What you have to do | Answer with the exact lines of the following material from the one containing "rcases Nat.lt_or_ge A.ncard 6" through the one containing "triple, the spanning", both end lines included.

⁂

import Summits.Ventures.PercRepro.S1EightSixFiveThree

/-!
# PercRepro — THE SHAPE `(rank 4 on 7) ⊕ (rank 4 on 7)` OF THE `(8, 6)` CELL (p2, gen 28; SUBCLAIM-S1 §6.10
(xvii)(p); PARTIAL — towards the `(8, 6)` capstone)

Both parts coloop-free of rank `4` on `7` points with all pairs of rank `2`. With `tᵢ, q₂ᵢ, s₄ᵢ, s₅ᵢ` the rank-`2`
triples, rank-`2` four-sets, spanning `4`- and `5`-sets of part `i`: `#U ≤ 7 (35 − t₂) + (s₅₁ + t₁)(s₅₂ + t₂) +
7 (35 − t₁)`; and since every set with at least two points has rank `2`, `3` or `4` (`120` of them per part),
`#Y ≥ 120 · 120 − f₁(2) f₂(2) − f₁(4) f₂(4) + 7 (f₁(4) + f₂(4))` with `fᵢ(2) ≤ 21 + tᵢ + q₂ᵢ`,
`fᵢ(4) ≤ 8 + s₅ᵢ + s₄ᵢ`, `s₄ᵢ + 4 tᵢ ≤ 35 + 3 q₂ᵢ`, `q₂ᵢ ≤ tᵢ`, `tᵢ + q₂ᵢ ≤ 21`: `Φ(8, 4) · #U ≤ #Y` (nlinarith;
margin `≥ 3,900` at every corner). Nothing is claimed about any cell.

* `ncard_rankSet_two_le_rank_four_seven`, `ncard_rankSet_four_le_rank_four_seven` — the upper bounds;
* `c025_eight_four_disjointSum_four_seven_twice`.
Axioms: standard.
-/

open scoped Matroid

namespace PercRepro

namespace S1

open Set

variable {α : Type}

section RankFourOnSevenUpper

variable {N : Matroid α} [N.Finite]

/-- `f(2) ≤ 21 + t + q₂`: a rank-`2` set has `2`, `3` or `4` points (it misses at least `3`). -/
theorem ncard_rankSet_two_le_rank_four_seven (hN : N.eRank = ((4 : ℕ) : ℕ∞)) (hE : N.E.ncard = 7)
    (hcol : N.coloops = ∅) :
    (rankSet N 2).ncard ≤ 21 + (rankTwoTriples N).ncard + {Q : Set α | Q ⊆ N.E ∧ Q.ncard = 4 ∧ N.eRk Q = 2}.ncard := by
  have hf2 : {A : Set α | A ⊆ N.E ∧ A.ncard = 2}.Finite := N.ground_finite.finite_subsets.subset (fun _ hA => hA.1)
  have hQ : {Q : Set α | Q ⊆ N.E ∧ Q.ncard = 4 ∧ N.eRk Q = 2}.Finite :=
    N.ground_finite.finite_subsets.subset (fun _ hA => hA.1)
  have hsub : rankSet N 2 ⊆ {A : Set α | A ⊆ N.E ∧ A.ncard = 2} ∪ rankTwoTriples N ∪
      {Q : Set α | Q ⊆ N.E ∧ Q.ncard = 4 ∧ N.eRk Q = 2} := by
    rintro A ⟨hAE, hA2⟩
    have hAfin : A.Finite := N.ground_finite.subset hAE
    have hlo : 2 ≤ A.ncard := by
      have := N.eRk_le_encard A
      rw [hA2, ← hAfin.cast_ncard_eq] at this
      exact_mod_cast this
    have hmiss := sub_add_one_le_ncard_ground_sdiff_of_coloops N hN hcol hAE (k := 2) hA2 (by norm_num)
    rw [ncard_sdiff' hAE N.ground_finite, hE] at hmiss
    have hle := ncard_le_ncard hAE N.ground_finite
    rw [hE] at hle
    rcases Nat.lt_or_ge A.ncard 3 with h | h
    · left; left; exact ⟨hAE, by omega⟩
    rcases Nat.lt_or_ge A.ncard 4 with h' | h'
    · left; right; exact ⟨hAE, by omega, hA2⟩
    · right; exact ⟨hAE, by omega, hA2⟩
  have h := ncard_le_ncard hsub ((hf2.union (rankTwoTriples_finite N)).union hQ)
  refine h.trans ((ncard_union_le _ _).trans ?_)
  refine (Nat.add_le_add_right (ncard_union_le _ _) _).trans ?_
  rw [ncard_setOf_subset_ncard_eq N.ground_finite 2, hE, show Nat.choose 7 2 = 21 by decide]

/-- `f(4) ≤ 8 + s₅ + s₄`: a spanning set is the ground set, a `6`-set, a spanning `5`-set or a spanning `4`-set. -/
theorem ncard_rankSet_four_le_rank_four_seven (hE : N.E.ncard = 7) :
    (rankSet N 4).ncard ≤ 8 + {Q : Set α | Q ⊆ N.E ∧ Q.ncard = 5 ∧ N.eRk Q = ((4 : ℕ) : ℕ∞)}.ncard +
      {Q : Set α | Q ⊆ N.E ∧ Q.ncard = 4 ∧ N.eRk Q = ((4 : ℕ) : ℕ∞)}.ncard := by
  have hf : ∀ k : ℕ, {A : Set α | A ⊆ N.E ∧ A.ncard = k}.Finite := fun k =>
    N.ground_finite.finite_subsets.subset (fun _ hA => hA.1)
  have hS4 : {Q : Set α | Q ⊆ N.E ∧ Q.ncard = 4 ∧ N.eRk Q = ((4 : ℕ) : ℕ∞)}.Finite :=
    (hf 4).subset (fun _ hA => ⟨hA.1, hA.2.1⟩)
  have hS5 : {Q : Set α | Q ⊆ N.E ∧ Q.ncard = 5 ∧ N.eRk Q = ((4 : ℕ) : ℕ∞)}.Finite :=
    (hf 5).subset (fun _ hA => ⟨hA.1, hA.2.1⟩)
  have hsub : rankSet N 4 ⊆ {A : Set α | A ⊆ N.E ∧ A.ncard = 7} ∪ {A : Set α | A ⊆ N.E ∧ A.ncard = 6} ∪
      {Q : Set α | Q ⊆ N.E ∧ Q.ncard = 5 ∧ N.eRk Q = ((4 : ℕ) : ℕ∞)} ∪
      {Q : Set α | Q ⊆ N.E ∧ Q.ncard = 4 ∧ N.eRk Q = ((4 : ℕ) : ℕ∞)} := by
    rintro A ⟨hAE, hA4⟩
    have hAfin : A.Finite := N.ground_finite.subset hAE
    have hlo : 4 ≤ A.ncard := by
      have := N.eRk_le_encard A
      rw [hA4, ← hAfin.cast_ncard_eq] at this
      exact_mod_cast this
    have hle := ncard_le_ncard hAE N.ground_finite
    rw [hE] at hle
    rcases Nat.lt_or_ge A.ncard 5 with h | h
    · right; exact ⟨hAE, by omega, hA4⟩
    rcases Nat.lt_or_ge A.ncard 6 with h' | h'
    · left; right; exact ⟨hAE, by omega, hA4⟩
    rcases Nat.lt_or_ge A.ncard 7 with h'' | h''
    · left; left; right; exact ⟨hAE, by omega⟩
    · left; left; left; exact ⟨hAE, by omega⟩
  have h := ncard_le_ncard hsub ((((hf 7).union (hf 6)).union hS5).union hS4)
  refine h.trans ((ncard_union_le _ _).trans ?_)
  refine (Nat.add_le_add_right ((ncard_union_le _ _).trans (Nat.add_le_add_right (ncard_union_le _ _) _)) _).trans ?_
  rw [ncard_setOf_subset_ncard_eq N.ground_finite 7, ncard_setOf_subset_ncard_eq N.ground_finite 6, hE,
    show Nat.choose 7 7 = 1 by decide, show Nat.choose 7 6 = 7 by decide]

/-- `W + s₄ + q₂ ≤ 35`: the `4`-sets of rank `≠ 2` containing a rank-`2` triple, the spanning `4`-sets and the
rank-`2` four-sets are three disjoint families of `4`-sets. -/
theorem four_sets_partition_rank_four_seven (hE : N.E.ncard = 7) :
    {Q : Set α | Q ⊆ N.E ∧ Q.ncard = 4 ∧ N.eRk Q ≠ 2 ∧ ∃ T ∈ rankTwoTriples N, T ⊆ Q}.ncard +
      {Q : Set α | Q ⊆ N.E ∧ Q.ncard = 4 ∧ N.eRk Q = ((4 : ℕ) : ℕ∞)}.ncard +
      {Q : Set α | Q ⊆ N.E ∧ Q.ncard = 4 ∧ N.eRk Q = 2}.ncard ≤ 35 := by
  have hf4 : {A : Set α | A ⊆ N.E ∧ A.ncard = 4}.Finite := N.ground_finite.finite_subsets.subset (fun _ hA => hA.1)
  have hW : {Q : Set α | Q ⊆ N.E ∧ Q.ncard = 4 ∧ N.eRk Q ≠ 2 ∧ ∃ T ∈ rankTwoTriples N, T ⊆ Q}.Finite :=
    hf4.subset (fun _ hA => ⟨hA.1, hA.2.1⟩)
  have hS : {Q : Set α | Q ⊆ N.E ∧ Q.ncard = 4 ∧ N.eRk Q = ((4 : ℕ) : ℕ∞)}.Finite :=
    hf4.subset (fun _ hA => ⟨hA.1, hA.2.1⟩)
  have hQ : {Q : Set α | Q ⊆ N.E ∧ Q.ncard = 4 ∧ N.eRk Q = 2}.Finite := hf4.subset (fun _ hA => ⟨hA.1, hA.2.1⟩)
  have hsub : {Q : Set α | Q ⊆ N.E ∧ Q.ncard = 4 ∧ N.eRk Q ≠ 2 ∧ ∃ T ∈ rankTwoTriples N, T ⊆ Q} ∪
      {Q : Set α | Q ⊆ N.E ∧ Q.ncard = 4 ∧ N.eRk Q = ((4 : ℕ) : ℕ∞)} ∪
      {Q : Set α | Q ⊆ N.E ∧ Q.ncard = 4 ∧ N.eRk Q = 2} ⊆ {A : Set α | A ⊆ N.E ∧ A.ncard = 4} := by
    rintro A ((⟨hAE, h4, -⟩ | ⟨hAE, h4, -⟩) | ⟨hAE, h4, -⟩) <;> exact ⟨hAE, h4⟩
  have hd1 : Disjoint {Q : Set α | Q ⊆ N.E ∧ Q.ncard = 4 ∧ N.eRk Q ≠ 2 ∧ ∃ T ∈ rankTwoTriples N, T ⊆ Q}
      {Q : Set α | Q ⊆ N.E ∧ Q.ncard = 4 ∧ N.eRk Q = ((4 : ℕ) : ℕ∞)} := by
    rw [Set.disjoint_left]
    rintro A ⟨hAE, hA4, -, T, hT, hTA⟩ ⟨-, -, h4⟩
    have hAfin : A.Finite := N.ground_finite.subset hAE
    have h1 : (A \ T).ncard = 1 := by rw [ncard_sdiff' hTA hAfin, hA4, hT.2.1]
    obtain ⟨x, hx⟩ := ncard_eq_one.mp h1
    have hxmem : x ∈ A \ T := by rw [hx]; exact mem_singleton x
    have hAeq : A = insert x T := by
      ext w
      constructor
      · intro hw
        by_cases hwT : w ∈ T
        · exact Or.inr hwT
        · have : w ∈ A \ T := ⟨hw, hwT⟩
          rw [hx] at this
          exact Or.inl this
      · rintro (rfl | hw)
        · exact hxmem.1
        · exact hTA hw
    have hle : N.eRk A ≤ N.eRk T + 1 := by rw [hAeq]; exact N.eRk_insert_le_add_one x T
    rw [h4, hT.2.2] at hle
    exact absurd hle (by decide)
  have hd2 : Disjoint ({Q : Set α | Q ⊆ N.E ∧ Q.ncard = 4 ∧ N.eRk Q ≠ 2 ∧ ∃ T ∈ rankTwoTriples N, T ⊆ Q} ∪
      {Q : Set α | Q ⊆ N.E ∧ Q.ncard = 4 ∧ N.eRk Q = ((4 : ℕ) : ℕ∞)})
      {Q : Set α | Q ⊆ N.E ∧ Q.ncard = 4 ∧ N.eRk Q = 2} := by
    rw [Set.disjoint_left]
    rintro A (⟨-, -, hne, -⟩ | ⟨-, -, h4⟩) ⟨-, -, h2⟩
    · exact hne h2
    · rw [h4] at h2; exact absurd h2 (by decide)
  have h := ncard_le_ncard hsub hf4
  rwa [ncard_union_eq hd2 (hW.union hS) hQ, ncard_union_eq hd1 hW hS, ncard_setOf_subset_ncard_eq N.ground_finite 4,
    hE, show Nat.choose 7 4 = 35 by decide] at h

end RankFourOnSevenUpper

/-- The arithmetic of `(rank 4 on 7) ⊕ (rank 4 on 7)` at `(8, 4)`. -/
theorem consumer_arith_four_seven_twice {u y t1 t2 q1 q2 s41 s42 s51 s52 F12 F22 F14 F24 : ℚ}
    (hU : u + 7 * t2 + 7 * t1 ≤ 490 + (s51 + t1) * (s52 + t2))
    (hY : 14400 + 112 + 7 * (s51 + s41 + s52 + s42) ≤ y + F12 * F22 + F14 * F24)
    (hF12 : F12 ≤ 21 + t1 + q1) (hF22 : F22 ≤ 21 + t2 + q2) (hF14 : F14 ≤ 8 + s51 + s41) (hF24 : F24 ≤ 8 + s52 + s42)
    (hs41 : s41 + 4 * t1 ≤ 35 + 3 * q1) (hs42 : s42 + 4 * t2 ≤ 35 + 3 * q2) (hq1 : q1 ≤ t1) (hq2 : q2 ≤ t2)
    (hb1 : t1 + q1 ≤ 21) (hb2 : t2 + q2 ≤ 21) (hs51 : s51 ≤ 21) (hs52 : s52 ≤ 21)
    (ht1 : 0 ≤ t1) (ht2 : 0 ≤ t2) (hq1' : 0 ≤ q1) (hq2' : 0 ≤ q2) (hs41' : 0 ≤ s41) (hs42' : 0 ≤ s42)
    (hs51' : 0 ≤ s51) (hs52' : 0 ≤ s52) (hF22' : 0 ≤ F22) (hF24' : 0 ≤ F24) :
    76 / 15 * u ≤ y := by
  nlinarith [mul_le_mul hF12 hF22 hF22' (by linarith), mul_le_mul hF14 hF24 hF24' (by linarith),
    mul_nonneg ht1 ht2, mul_nonneg hs51' hs52', mul_nonneg ht1 hs52', mul_nonneg hs51' ht2,
    mul_nonneg (sub_nonneg.mpr hs51) (sub_nonneg.mpr hs52), mul_nonneg (sub_nonneg.mpr hb1) (sub_nonneg.mpr hb2)]

/-- The `Y`-side of two rank-`4` parts on `7` points: the nine slices against `120 · 120 − f₁(2) f₂(2) −
f₁(4) f₂(4) + 7 (f₁(4) + f₂(4))`. -/
theorem y_products_four_seven_twice {a1 a2 a3 a4 b1 b2 b3 b4 : ℕ} (h1 : 7 ≤ a1) (h2 : 7 ≤ b1)
    (hA : 120 ≤ a2 + a3 + a4) (hB : 120 ≤ b2 + b3 + b4) :
    14400 + 7 * a4 + 7 * b4 ≤ a1 * b4 + a2 * b3 + a2 * b4 + a3 * b2 + a3 * b3 + a3 * b4 + a4 * b1 + a4 * b2 +
      a4 * b3 + a2 * b2 + a4 * b4 := by
  have e1 := Nat.mul_le_mul_right b4 h1
  have e2 := Nat.mul_le_mul_left a4 h2
  have e3 : 120 * 120 ≤ (a2 + a3 + a4) * (b2 + b3 + b4) := Nat.mul_le_mul hA hB
  have expand : (a2 + a3 + a4) * (b2 + b3 + b4) =
      a2 * b2 + a2 * b3 + a2 * b4 + a3 * b2 + a3 * b3 + a3 * b4 + a4 * b2 + a4 * b3 + a4 * b4 := by ring
  rw [expand] at e3
  linarith [e1, e2, e3]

⁂

Your response |
    rcases Nat.lt_or_ge A.ncard 6 with h' | h'
    · left; right; exact ⟨hAE, by omega, hA4⟩
    rcases Nat.lt_or_ge A.ncard 7 with h'' | h''
    · left; left; right; exact ⟨hAE, by omega⟩
    · left; left; left; exact ⟨hAE, by omega⟩
  have h := ncard_le_ncard hsub ((((hf 7).union (hf 6)).union hS5).union hS4)
  refine h.trans ((ncard_union_le _ _).trans ?_)
  refine (Nat.add_le_add_right ((ncard_union_le _ _).trans (Nat.add_le_add_right (ncard_union_le _ _) _)) _).trans ?_
  rw [ncard_setOf_subset_ncard_eq N.ground_finite 7, ncard_setOf_subset_ncard_eq N.ground_finite 6, hE,
    show Nat.choose 7 7 = 1 by decide, show Nat.choose 7 6 = 7 by decide]

/-- `W + s₄ + q₂ ≤ 35`: the `4`-sets of rank `≠ 2` containing a rank-`2` triple, the spanning `4`-sets and the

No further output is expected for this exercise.